** Task details **
From the records below, transcribe only the lines running from the one with "simp only [allChars, TorusData.ϑ, true_and]" through the one with "end Prior.Perl34File.Perl34.TorusData". Keep both of those end lines.

** Input records **
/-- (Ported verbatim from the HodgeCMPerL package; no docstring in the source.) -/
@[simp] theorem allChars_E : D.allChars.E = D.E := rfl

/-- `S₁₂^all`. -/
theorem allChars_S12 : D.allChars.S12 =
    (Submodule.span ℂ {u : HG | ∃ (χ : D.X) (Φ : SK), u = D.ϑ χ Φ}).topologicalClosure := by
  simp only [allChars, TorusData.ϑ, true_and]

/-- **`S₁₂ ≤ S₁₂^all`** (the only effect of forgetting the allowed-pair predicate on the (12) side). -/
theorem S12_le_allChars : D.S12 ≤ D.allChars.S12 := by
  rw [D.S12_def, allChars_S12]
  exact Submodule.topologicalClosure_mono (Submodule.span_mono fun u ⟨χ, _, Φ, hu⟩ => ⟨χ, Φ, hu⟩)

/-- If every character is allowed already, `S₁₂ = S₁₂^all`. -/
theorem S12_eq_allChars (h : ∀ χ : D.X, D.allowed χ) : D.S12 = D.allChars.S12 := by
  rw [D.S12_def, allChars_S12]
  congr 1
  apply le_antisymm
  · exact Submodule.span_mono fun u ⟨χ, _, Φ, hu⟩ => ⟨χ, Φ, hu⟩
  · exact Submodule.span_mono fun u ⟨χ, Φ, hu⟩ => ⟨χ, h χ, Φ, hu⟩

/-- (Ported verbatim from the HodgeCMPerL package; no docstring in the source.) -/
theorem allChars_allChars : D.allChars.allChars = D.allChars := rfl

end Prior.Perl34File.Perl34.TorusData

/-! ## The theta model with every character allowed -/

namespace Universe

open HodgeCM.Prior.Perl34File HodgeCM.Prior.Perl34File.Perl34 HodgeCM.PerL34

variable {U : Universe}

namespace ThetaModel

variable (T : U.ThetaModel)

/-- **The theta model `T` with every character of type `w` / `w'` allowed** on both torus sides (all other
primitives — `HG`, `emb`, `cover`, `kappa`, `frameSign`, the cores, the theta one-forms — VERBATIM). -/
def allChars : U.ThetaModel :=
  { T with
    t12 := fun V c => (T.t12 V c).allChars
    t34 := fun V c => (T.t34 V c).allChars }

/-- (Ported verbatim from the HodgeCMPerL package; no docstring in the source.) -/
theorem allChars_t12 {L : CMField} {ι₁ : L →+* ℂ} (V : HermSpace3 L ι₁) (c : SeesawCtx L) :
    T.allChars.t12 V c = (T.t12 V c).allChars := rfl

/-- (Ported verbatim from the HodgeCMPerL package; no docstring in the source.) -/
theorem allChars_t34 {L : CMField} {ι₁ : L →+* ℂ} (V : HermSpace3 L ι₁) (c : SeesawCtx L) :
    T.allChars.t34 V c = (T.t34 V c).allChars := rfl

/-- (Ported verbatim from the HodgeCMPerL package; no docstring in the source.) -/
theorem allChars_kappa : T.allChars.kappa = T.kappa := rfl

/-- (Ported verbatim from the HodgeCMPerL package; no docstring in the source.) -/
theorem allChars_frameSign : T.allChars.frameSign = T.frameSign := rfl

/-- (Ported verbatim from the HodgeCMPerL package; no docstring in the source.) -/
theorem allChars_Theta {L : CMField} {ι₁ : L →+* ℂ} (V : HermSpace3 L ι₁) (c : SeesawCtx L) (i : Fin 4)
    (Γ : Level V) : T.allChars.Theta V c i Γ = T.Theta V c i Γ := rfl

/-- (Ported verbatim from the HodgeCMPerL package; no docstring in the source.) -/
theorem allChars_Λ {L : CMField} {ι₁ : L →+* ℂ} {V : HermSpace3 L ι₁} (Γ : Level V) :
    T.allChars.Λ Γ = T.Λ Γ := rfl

** Reply to the task **
  simp only [allChars, TorusData.ϑ, true_and]

/-- **`S₁₂ ≤ S₁₂^all`** (the only effect of forgetting the allowed-pair predicate on the (12) side). -/
theorem S12_le_allChars : D.S12 ≤ D.allChars.S12 := by
  rw [D.S12_def, allChars_S12]
  exact Submodule.topologicalClosure_mono (Submodule.span_mono fun u ⟨χ, _, Φ, hu⟩ => ⟨χ, Φ, hu⟩)

/-- If every character is allowed already, `S₁₂ = S₁₂^all`. -/
theorem S12_eq_allChars (h : ∀ χ : D.X, D.allowed χ) : D.S12 = D.allChars.S12 := by
  rw [D.S12_def, allChars_S12]
  congr 1
  apply le_antisymm
  · exact Submodule.span_mono fun u ⟨χ, _, Φ, hu⟩ => ⟨χ, Φ, hu⟩
  · exact Submodule.span_mono fun u ⟨χ, Φ, hu⟩ => ⟨χ, h χ, Φ, hu⟩

/-- (Ported verbatim from the HodgeCMPerL package; no docstring in the source.) -/
theorem allChars_allChars : D.allChars.allChars = D.allChars := rfl

end Prior.Perl34File.Perl34.TorusData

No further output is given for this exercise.